▶ [Directions for this task]:
Each line in the entries below that holds the string "false" is to be listed.
*** Opening of Record set ***
/-! ## E. The composition (kernel-checked; `sorry` enters only through the seven stubs) -/

/-- **The crux from the seven statements** (hypothesis form): identification on exact polygons (A),
domain monotonicity + squeeze (B) and gate trace (C) produce `[II] GateTraceH` from the polygon
package, collar avoidance and `GateL1Root`; `GateL1Root ⊇ [I]`; the landed certificate
`Equivalence.target_of_inputs` closes `HexObservableLimitR`, i.e. `BoundaryClosureR` BY NAME. -/
theorem BoundaryClosureR_of
    (h1 : GateL1Root) (h2 : PolygonPackage)
    (h3 : PolygonPackage → DefectDecoherence → MassRatio → PolygonGateProfile)
    (h4 : GateCollarAvoidance) (h5a : ArrivalMonotone)
    (h5 : ArrivalMonotone → PolygonGateProfile → PolygonPackage → GateCollarAvoidance → GateData)
    (h6 : GateData → GateL1Root → DefectDecoherence → MassRatio → GateTraceH) :
    Summit.CriticalPhenomena.SAWScalingLimit.Theses.SAWDefectDecoherence.BoundaryClosureR :=
  fun hDD hMR =>
    Summit.CriticalPhenomena.SAWScalingLimit.Theorems.PickHalfPlane.Equivalence.target_of_inputs
      hDD hMR (localL1Root_of_gateL1Root h1) (h6 (h5 h5a (h3 h2 hDD hMR) h2 h4) h1 hDD hMR)

/-- **The crux, closed modulo the registered stubs** (r6: the only `sorry`s are the three MODEL INPUTS `stub_gateL1Root`,
`stub_polygonPackage`, `stub_gateCollarAvoidance`; Theorems-side copy: `BoundaryClosureR_of_conditionalInputs`). -/
theorem BoundaryClosureR_closed :
    Summit.CriticalPhenomena.SAWScalingLimit.Theses.SAWDefectDecoherence.BoundaryClosureR :=
  BoundaryClosureR_of stub_gateL1Root stub_polygonPackage stub_polygonIdentification
    stub_gateCollarAvoidance stub_arrivalMonotone stub_squeeze stub_gateTrace

end Summit.CriticalPhenomena.SAWScalingLimit.Cruxes.BoundaryClosureR.PolygonParitySqueeze

end
import Summits.BirchSwinnertonDyer.BirchSwinnertonDyer.Theorems.BiquadraticEisensteinDescentHeegnerTwistCouplingInSupplySymbolicMonskyEvenDesignMuOne
import HarnessLib

set_option linter.dupNamespace false -- `Summit.BirchSwinnertonDyer.BirchSwinnertonDyer.Theorems.…` (summit = sub)
set_option autoImplicit false

/-!
# Crux `HeegnerTwistCouplingInSupply` (stmt-BirchSwinnertonDyer-21381) — the even pencil at `δ = 0` against the pencil at `δ = 1`:
# plane sections (general lemmas for the exact-door theorem of `…EvenDesignNoSevenDoorIff`)

Route `BiquadraticEisensteinDescent` (cell `pub/bsd-wall`, width seat `bsd-wall-cm-bed-w3` g25; `--supports` 21381, helper). For an even base
`E_{2·P₀⋯P_k}` with symbol datum `base`, `W_ev(δ) = T_δ(𝒦_ev) ⊕ ⟨(δ, 1+δ)⟩` is the even pencil of the reviewed def `SymbData.evenPencil`;
`W_ev(0) = {(v + ⟨m,u⟩·1, u + γ·1)}` and `W_ev(1) = {(v + γ·1, u)}` over the even kernel pairs `(u, v)` and `γ ∈ 𝔽₂`. This file compares their
three plane sections (used by `…EvenDesignNoSevenDoorIff`, w3 g25, to open the door with `δ = 0` exactly when `δ = 1` fails on the class family
`{1,3,5} (mod 8)`):
* `evenPencil_zero_legit` — `δ = 0` is legitimate (`(0,1) ∉ T_0(𝒦_ev)`) as soon as some base prime has `(2/P) = −1`;
* `evenPencil_zero_inf_ker_snd_le` — with a prime `≡ 5 (mod 8)`: `W_ev(0) ∩ V×0 ⊆ {(v,0) : (0,v) ∈ 𝒦_ev}`, so `dim ≤ a₁ := dim (𝒦_ev ∩ 0×V)`;
* `finrank_evenPencil_zero_inf_ker_fst_le` — every base: `W_ev(0) ∩ 0×V ⊆ (W_ev(1) ∩ 0×V) + ⟨(0,1)⟩`, so `dim ≤ dim (W_ev(1) ∩ 0×V) + 1`;
* `finrank_evenPencil_zero_inf_diag_le` — every base with an odd number of primes `≡ 3 (mod 4)`: `dim (W_ev(0) ∩ Δ) ≤ dim (W_ev(1) ∩ Δ)`
  (both sections are parametrised by the kernel pairs `(u, u + ε·1)`: the first is the image of `{(u,v) ∈ 𝒦_ev : u+v ∈ ⟨1⟩}` under
  `(u,v) ↦ (v + ⟨m,u⟩1, v + ⟨m,u⟩1)`, and `(u,v) ↦ (u,u)` embeds that space into the second).
HONEST FRAMING: RUNG-LEVEL corner layer; `𝔽₂`-linear algebra attached to Monsky matrices [cite: HeathBrown1994SelmerCongruentII, Appendix (Monsky),
typescript p. 41 L20–L36]; the crux as stated (C⁺), its registered stubs and BSD are NOT touched; nothing is closed. THEOREMS ONLY.
-/


namespace Summit.BirchSwinnertonDyer.BirchSwinnertonDyer.Theorems.SymbolicMonsky

section ZeroSections

open Module Matrix Literature.NumberTheory.EllipticCurves Literature.NumberTheory.EllipticCurves.HeathBrown1994
  Literature.NumberTheory.EllipticCurves.HeathBrown1994.Families
open Literature.NumberTheory.EllipticCurves.Rank1Residual

variable {k : ℕ} (base : SymbData (k + 1))
/-- A constant continuous linear map applied to a rapidly decreasing family. [folklore] -/
theorem _root_.Literature.Analysis.FunctionSpaces.Torus.RapidDecay.comp_apply (T : V →L[ℂ] W)
    {c : (d → ℤ) → V} (hc : RapidDecay c) : RapidDecay fun k => T (c k) :=
  hc.of_norm_le_mul' (C := ‖T‖) fun k => T.le_opNorm (c k)

/-- Derivatives `∂_j` of rapidly decreasing (vector-valued) families are rapidly decreasing
(`LatticeConvolutionAlgebra`'s `RapidDecay.freqDeriv` is the symbol-valued case). [folklore] -/
theorem _root_.Literature.Analysis.FunctionSpaces.Torus.RapidDecay.freqDeriv' {c : (d → ℤ) → V}
    (hc : RapidDecay c) (j : d) : RapidDecay (freqDeriv j c) :=
  hc.deriv j

/-- Negatives of rapidly decreasing families. [folklore] -/
theorem _root_.Literature.Analysis.FunctionSpaces.Torus.RapidDecay.neg' {c : (d → ℤ) → V}
    (hc : RapidDecay c) : RapidDecay (-c) := by
  simpa using hc.const_smul (-1)

/-- Differences of rapidly decreasing families. [folklore] -/
theorem _root_.Literature.Analysis.FunctionSpaces.Torus.RapidDecay.sub' {c c' : (d → ℤ) → V}
    (hc : RapidDecay c) (hc' : RapidDecay c') : RapidDecay (c - c') := by
  rw [sub_eq_add_neg]; exact hc.add hc'.neg'

/-! ### Pairing bookkeeping: tempered against rapidly decreasing -/

omit [Fintype d] in
/-- `⟨0, v⟩ = 0`. [folklore] -/
@[simp] theorem pairing_zero_left (v : (d → ℤ) → V) : pairing (0 : (d → ℤ) → V) v = 0 := by
  simp [pairing]

omit [Fintype d] in
/-- `⟨u, 0⟩ = 0`. [folklore] -/
@[simp] theorem pairing_zero_right (u : (d → ℤ) → V) : pairing u (0 : (d → ℤ) → V) = 0 := by
  simp [pairing]

omit [Fintype d] in
/-- `⟨u, -v⟩ = -⟨u, v⟩` (unconditionally). [folklore] -/
theorem pairing_neg_right (u v : (d → ℤ) → V) : pairing u (-v) = -pairing u v := by
  rw [pairing, pairing, ← tsum_neg]
  exact tsum_congr fun k => by rw [Pi.neg_apply, inner_neg_right]

omit [Fintype d] in
/-- `⟨-u, v⟩ = -⟨u, v⟩` (unconditionally). [folklore] -/
theorem pairing_neg_left (u v : (d → ℤ) → V) : pairing (-u) v = -pairing u v := by
  rw [pairing, pairing, ← tsum_neg]
  exact tsum_congr fun k => by rw [Pi.neg_apply, inner_neg_left]

/-- Additivity in the left slot (tempered against rapidly decreasing). [folklore] -/
theorem pairing_add_left' {u u' : (d → ℤ) → V} (hu : Tempered u) (hu' : Tempered u')
    {v : (d → ℤ) → V} (hv : RapidDecay v) : pairing (u + u') v = pairing u v + pairing u' v :=
  pairing_add_left (summable_inner_of_tempered_rapidDecay hu hv)
    (summable_inner_of_tempered_rapidDecay hu' hv)

/-- Additivity in the right slot (tempered against rapidly decreasing). [folklore] -/
theorem pairing_add_right' {u : (d → ℤ) → V} (hu : Tempered u) {v v' : (d → ℤ) → V}
    (hv : RapidDecay v) (hv' : RapidDecay v') : pairing u (v + v') = pairing u v + pairing u v' :=
  pairing_add_right (summable_inner_of_tempered_rapidDecay hu hv)
    (summable_inner_of_tempered_rapidDecay hu hv')

/-- Subtraction in the right slot (tempered against rapidly decreasing). [folklore] -/
theorem pairing_sub_right' {u : (d → ℤ) → V} (hu : Tempered u) {v v' : (d → ℤ) → V}
    (hv : RapidDecay v) (hv' : RapidDecay v') : pairing u (v - v') = pairing u v - pairing u v' :=
  pairing_sub_right (summable_inner_of_tempered_rapidDecay hu hv)
    (summable_inner_of_tempered_rapidDecay hu hv')

/-- Finite sums in the left slot (tempered against rapidly decreasing). [folklore] -/
theorem pairing_finset_sum_left {ι : Type*} (F : Finset ι) {u : ι → (d → ℤ) → V}
    (hu : ∀ i ∈ F, Tempered (u i)) {v : (d → ℤ) → V} (hv : RapidDecay v) :
    pairing (∑ i ∈ F, u i) v = ∑ i ∈ F, pairing (u i) v := by
  classical
  induction F using Finset.induction_on with
  | empty => simp
  | insert i F hi ih =>
      rw [Finset.sum_insert hi, Finset.sum_insert hi,
        pairing_add_left' (hu i (Finset.mem_insert_self i F))
          (Tempered.finset_sum F fun k hk => hu k (Finset.mem_insert_of_mem hk)) hv,
        ih fun k hk => hu k (Finset.mem_insert_of_mem hk)]

/-- Finite sums in the right slot (tempered against rapidly decreasing). [folklore] -/
theorem pairing_finset_sum_right {ι : Type*} (F : Finset ι) {u : (d → ℤ) → V} (hu : Tempered u)
    {v : ι → (d → ℤ) → V} (hv : ∀ i ∈ F, RapidDecay (v i)) :
    pairing u (∑ i ∈ F, v i) = ∑ i ∈ F, pairing u (v i) := by
  classical
  induction F using Finset.induction_on with
  | empty => simp
  | insert i F hi ih =>
      rw [Finset.sum_insert hi, Finset.sum_insert hi,
        pairing_add_right' hu (hv i (Finset.mem_insert_self i F))
          (RapidDecay.finset_sum F fun k hk => hv k (Finset.mem_insert_of_mem hk)),
        ih fun k hk => hv k (Finset.mem_insert_of_mem hk)]

/-- Transport of a double-sum identity through the pairing: if `⟨P_{ij}, v⟩ = ⟨u, Q_{ij}⟩` termwise
then `⟨∑ P_{ij}, v⟩ = ⟨u, ∑ Q_{ij}⟩`. [folklore] -/
theorem pairing_sum_sum_eq {u : (d → ℤ) → V} (hu : Tempered u) {v : (d → ℤ) → W} (hv : RapidDecay v)
    {P : d → d → (d → ℤ) → W} {Q : d → d → (d → ℤ) → V} (hP : ∀ i j, Tempered (P i j))
    (hQ : ∀ i j, RapidDecay (Q i j)) (h : ∀ i j, pairing (P i j) v = pairing u (Q i j)) :
    pairing (∑ i, ∑ j, P i j) v = pairing u (∑ i, ∑ j, Q i j) := by
  rw [pairing_finset_sum_left _ (fun i _ => Tempered.finset_sum _ fun j _ => hP i j) hv,
    pairing_finset_sum_right _ hu (fun i _ => RapidDecay.finset_sum _ fun j _ => hQ i j)]
  refine Finset.sum_congr rfl fun i _ => ?_
  rw [pairing_finset_sum_left _ (fun j _ => hP i j) hv, pairing_finset_sum_right _ hu (fun j _ => hQ i j)]
  exact Finset.sum_congr rfl fun j _ => h i j

/-- Transport of a single-sum identity through the pairing. [folklore] -/
theorem pairing_sum_eq {u : (d → ℤ) → V} (hu : Tempered u) {v : (d → ℤ) → W} (hv : RapidDecay v)
    {P : d → (d → ℤ) → W} {Q : d → (d → ℤ) → V} (hP : ∀ j, Tempered (P j)) (hQ : ∀ j, RapidDecay (Q j))
    (h : ∀ j, pairing (P j) v = pairing u (Q j)) :
    pairing (∑ j, P j) v = pairing u (∑ j, Q j) := by
  rw [pairing_finset_sum_left _ (fun j _ => hP j) hv, pairing_finset_sum_right _ hu (fun j _ => hQ j)]
  exact Finset.sum_congr rfl fun j _ => h j

/-! ### The three elementary adjunctions and their composites -/

section Elementary

variable [CompleteSpace V] [CompleteSpace W]

omit [Fintype d] in
/-- **A constant map moves across as its adjoint**: `⟨T u, v⟩ = ⟨u, T† v⟩` (termwise,
unconditionally). [folklore] -/
theorem pairing_comp_left (T : V →L[ℂ] W) (u : (d → ℤ) → V) (v : (d → ℤ) → W) :
    pairing (fun k => T (u k)) v = pairing u fun k => ContinuousLinearMap.adjoint T (v k) := by
  unfold pairing
  exact tsum_congr fun k => (ContinuousLinearMap.adjoint_inner_right T (u k) (v k)).symm

/-- `⟨a ⋆ u, v⟩ = ⟨u, a† ⋆ v⟩` for tempered `u` and rapidly decreasing `v`.
[cite: WarnerGTM94, 6.24 (5)] -/
theorem pairing_conv_left' {a : (d → ℤ) → (V →L[ℂ] W)} (ha : RapidDecay a) {u : (d → ℤ) → V}
    (hu : Tempered u) {v : (d → ℤ) → W} (hv : RapidDecay v) :
    pairing (conv a u) v = pairing u (conv (adjSymb a) v) := by
  obtain ⟨s, hs⟩ := hu
  exact pairing_conv_left ha hs (eNormSq_lt_top_of_rapidDecay hv (-s))

omit [Fintype d] in
/-- The frozen part: `⟨T ∂_i∂_j u, v⟩ = ⟨u, ∂_j∂_i (T† v)⟩`. [folklore] -/
theorem pairing_comp_freqDeriv_freqDeriv_left (T : V →L[ℂ] W) (i j : d) (u : (d → ℤ) → V)
    (v : (d → ℤ) → W) :
    pairing (fun k => T (freqDeriv i (freqDeriv j u) k)) v =
      pairing u (freqDeriv j (freqDeriv i fun k => ContinuousLinearMap.adjoint T (v k))) := by
  rw [pairing_comp_left, pairing_freqDeriv_left, pairing_freqDeriv_left, neg_neg]

/-- The principal perturbation: `⟨b ⋆ ∂_i∂_j u, v⟩ = ⟨u, ∂_j∂_i (b† ⋆ v)⟩`. [cite: WarnerGTM94, 6.24 (5)] -/
theorem pairing_conv_freqDeriv_freqDeriv_left {b : (d → ℤ) → (V →L[ℂ] W)} (hb : RapidDecay b)
    (i j : d) {u : (d → ℤ) → V} (hu : Tempered u) {v : (d → ℤ) → W} (hv : RapidDecay v) :
    pairing (conv b (freqDeriv i (freqDeriv j u))) v =
      pairing u (freqDeriv j (freqDeriv i (conv (adjSymb b) v))) := by
  rw [pairing_conv_left' hb (hu.freqDeriv_freqDeriv i j) hv, pairing_freqDeriv_left,
    pairing_freqDeriv_left, neg_neg]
*** Close of Record set ***
▶ [Answer]:
set_option linter.dupNamespace false -- `Summit.BirchSwinnertonDyer.BirchSwinnertonDyer.Theorems.…` (summit = sub)
set_option autoImplicit false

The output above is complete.